With StarCraft being a single player game, a team is just all possible members that could match-up against another school’s players. Players have a specific character class, and usually, don’t vary. In other e-sports, your role or character can vary from game to game, but in StarCraft, once you master a certain class you usually only play in that class of characters.

Since the game and its decisions all take place in real-time, multitasking is one of the most crucial skills to be successful in the game. It is also a game where the ability in a casual player is much lower than a professional’s.
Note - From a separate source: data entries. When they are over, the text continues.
import Mathlib
import Summits.ValiantsHypothesis.ValiantsHypothesis.Theorems.FeketeSOSCharPSparseSOSStubDictionaryAtInfinity

/-!
# Crux `FeketeSOS.CharPSparseSOS` (stmt-ValiantsHypothesis-14989), line `Sketch` — sub-goal `twoCuspUncertainty`

Transversality of the two cusp flags (an uncertainty principle): for a non-zero polynomial `P` of
degree `< p` over a field `K` of characteristic `p`, if `(X - 1)^{D₁} ∣ P` (depth `≥ D₁` at the
upper cusp) and `P_0 = 0` together with the vanishing of the top moments `Σ_{n<p} P_n n^{p-1-d}`,
`1 ≤ d < D₂` (depth `≥ D₂` at the lower cusp), then `D₁ + D₂ ≤ p - 1`.

Proof.  Suppose `D₁ + D₂ ≥ p`.  Since `(X - 1)^{D₁} ∣ P ≠ 0`, `D₁ ≤ deg P ≤ p - 1`, so `D₂ ≥ 1`
and `P_0 = 0`.  By the dictionary at the upper cusp (`stub_dictionaryAtInfinity`) the power moments
`μ_a = Σ_{n<p} P_n n^a` vanish for `a < D₁`, and by the lower-cusp hypothesis at `d = p - 1 - a`
they vanish for `p - 1 - D₂ < a ≤ p - 2`; as `D₁ + D₂ ≥ p` this covers every `a ≤ p - 2`.
Dropping the `n = 0` term (`P_0 = 0`), `Σ_{n=1}^{p-1} P_n n^a = 0` for all `a < p - 1` is a square
Vandermonde system on the pairwise distinct nodes `(n : K)`, `1 ≤ n ≤ p - 1`
(`CharP.natCast_injOn_Iio`), so every `P_n` vanishes
(`Matrix.eq_zero_of_forall_pow_sum_mul_pow_eq_zero`) and `P = 0` — a contradiction.
-/

-- `Summit.ValiantsHypothesis.ValiantsHypothesis.…` is the tree's mandated single-conjunct layout (Sub = Summit).
set_option linter.dupNamespace false

namespace Summit.ValiantsHypothesis.ValiantsHypothesis.Theorems.CharPSparseSOSTwoCusp

open Polynomial Finset

/-- **Two-cusp uncertainty principle** `δ_∞(P) + δ_0(P) ≤ p - 1`.  Over a field `K` of
characteristic `p`, a non-zero `P : K[X]` with `natDegree P < p`, `(X - C 1) ^ D₁ ∣ P`,
`P.coeff 0 = 0` (when `1 ≤ D₂`) and vanishing top moments `Σ_{n<p} P.coeff n * n^{p-1-d} = 0` for
`1 ≤ d < D₂` satisfies `D₁ + D₂ ≤ p - 1`: otherwise all power moments of order `≤ p - 2` of the
coefficient function vanish, and the Vandermonde system on the nodes `1, …, p - 1 ∈ K` forces
`P = 0`. -/
theorem twoCuspUncertainty :
    ∀ (K : Type) [Field K] (p : ℕ) [Fact p.Prime] [CharP K p] (P : K[X]) (D₁ D₂ : ℕ), P ≠ 0 → P.natDegree < p →
      (X - C (1 : K)) ^ D₁ ∣ P → (1 ≤ D₂ → P.coeff 0 = 0) →
      (∀ d : ℕ, 1 ≤ d → d < D₂ → ∑ n ∈ Finset.range p, P.coeff n * (n : K) ^ (p - 1 - d) = 0) →
      D₁ + D₂ ≤ p - 1 := by
  intro K _ p _ _ P D₁ D₂ hP hdeg hdvd h0 hmom
  classical
  by_contra hlt
  rw [not_le] at hlt
  have hp : p.Prime := Fact.out
  -- (1) `D₁ ≤ deg P < p`, hence `1 ≤ D₂` and `P_0 = 0`.
  have hD1 : D₁ < p := by
    have h := natDegree_le_of_dvd hdvd hP
    rw [natDegree_pow, natDegree_X_sub_C, mul_one] at h
    exact lt_of_le_of_lt h hdeg
  have hP0 : P.coeff 0 = 0 := h0 (by omega)
  -- (2)+(3) every power moment of order `< p - 1` vanishes.
  have hμ : ∀ a : ℕ, a < p - 1 → ∑ n ∈ range p, P.coeff n * (n : K) ^ a = 0 := by
    intro a ha
    by_cases haD : a < D₁
    · exact (stub_dictionaryAtInfinity K p P D₁ hdeg hD1.le).mp hdvd a haD
    · have h := hmom (p - 1 - a) (by omega) (by omega)
      rwa [show p - 1 - (p - 1 - a) = a by omega] at h
  -- (4) drop the `n = 0` term and index the nodes `1, …, p - 1` by `Fin (p - 1)`.
  have hμ' : ∀ a : ℕ, a < p - 1 →
      ∑ j : Fin (p - 1), P.coeff ((j : ℕ) + 1) * (((j : ℕ) + 1 : ℕ) : K) ^ a = 0 := by
    intro a ha
    have h := hμ a ha
    rw [← Nat.sub_add_cancel hp.one_lt.le, sum_range_succ', hP0, zero_mul, add_zero,
      sum_range] at h
    exact h
  -- The Vandermonde system on the pairwise distinct nodes `(n : K)`, `1 ≤ n ≤ p - 1`.
  let f : Fin (p - 1) → K := fun j => (((j : ℕ) + 1 : ℕ) : K)
  let v : Fin (p - 1) → K := fun j => P.coeff ((j : ℕ) + 1)
  have hf : Function.Injective f := by
    intro i j h
    have hi : (i : ℕ) + 1 ∈ Set.Iio p := Set.mem_Iio.mpr (by omega)
    have hj : (j : ℕ) + 1 ∈ Set.Iio p := Set.mem_Iio.mpr (by omega)
    have hij := CharP.natCast_injOn_Iio K p hi hj h
    exact Fin.ext (by omega)
  have hv : v = 0 :=
    Matrix.eq_zero_of_forall_pow_sum_mul_pow_eq_zero hf fun i => hμ' i i.isLt
  -- Hence every coefficient of `P` vanishes: `P = 0`, absurd.
  refine hP (Polynomial.ext fun n => ?_)
  rw [coeff_zero]
  rcases Nat.eq_zero_or_pos n with rfl | hn
  · exact hP0
  · by_cases hnp : n < p
    · have h := congr_fun hv ⟨n - 1, by omega⟩
      simp only [v, Pi.zero_apply] at h
      rwa [show n - 1 + 1 = n by omega] at h
    · exact coeff_eq_zero_of_natDegree_lt (by omega)

end Summit.ValiantsHypothesis.ValiantsHypothesis.Theorems.CharPSparseSOSTwoCusp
The amount of mechanical skill required to play the game at its highest level is much greater than most casual players will have.

In other words, StarCraft is an intense experience. The game’s influence is felt far from South Korea, as international interest is growing. The impact is felt all the way to MSU.

Credit Sam Tracy

“This year was the first time in the history of StarCraft that a foreigner (someone not from Korea) won the World Championship,” Estapa said. “That is something that has brought a lot of new people into the scene. On campus, we have had our largest membership increase since I started the club three years ago.”

Club member Sam Tracy sees the game translating well beyond Korea.

“There’s been a lot of growth in the foreigner scene recently due to foreigners catching up to the dominant Koreans,” said Tracy, who is the club’s public relations representative. “The viewership is up on Twitch as well for tournaments. Naturally, I think more people are willing to play.”

The Collegiate Starleague was founded in 2009 as a strictly StarCraft league but has added several other e-sports over the years. It is among the most prominent college-level StarCraft tournament in North America. The most consistently successful collegiate SC II team is Temple, twice runners-up (2015-16, 2016-17) before winning the tournament last year.

Credit Sam Tracy

This year, Michigan State’s competitive team is competing in a different league, put on by Tespa. The Spartans reached the playoffs and will play the University of Waterloo in the round of 16 on Dec. 8.

“CSL has a group format where you play teams from your own region, whereas Tespa you play against other colleges around your skill level no matter where they are from,” said Estapa. “We did CSL the last two years, so we thought we would try to change it up this year.”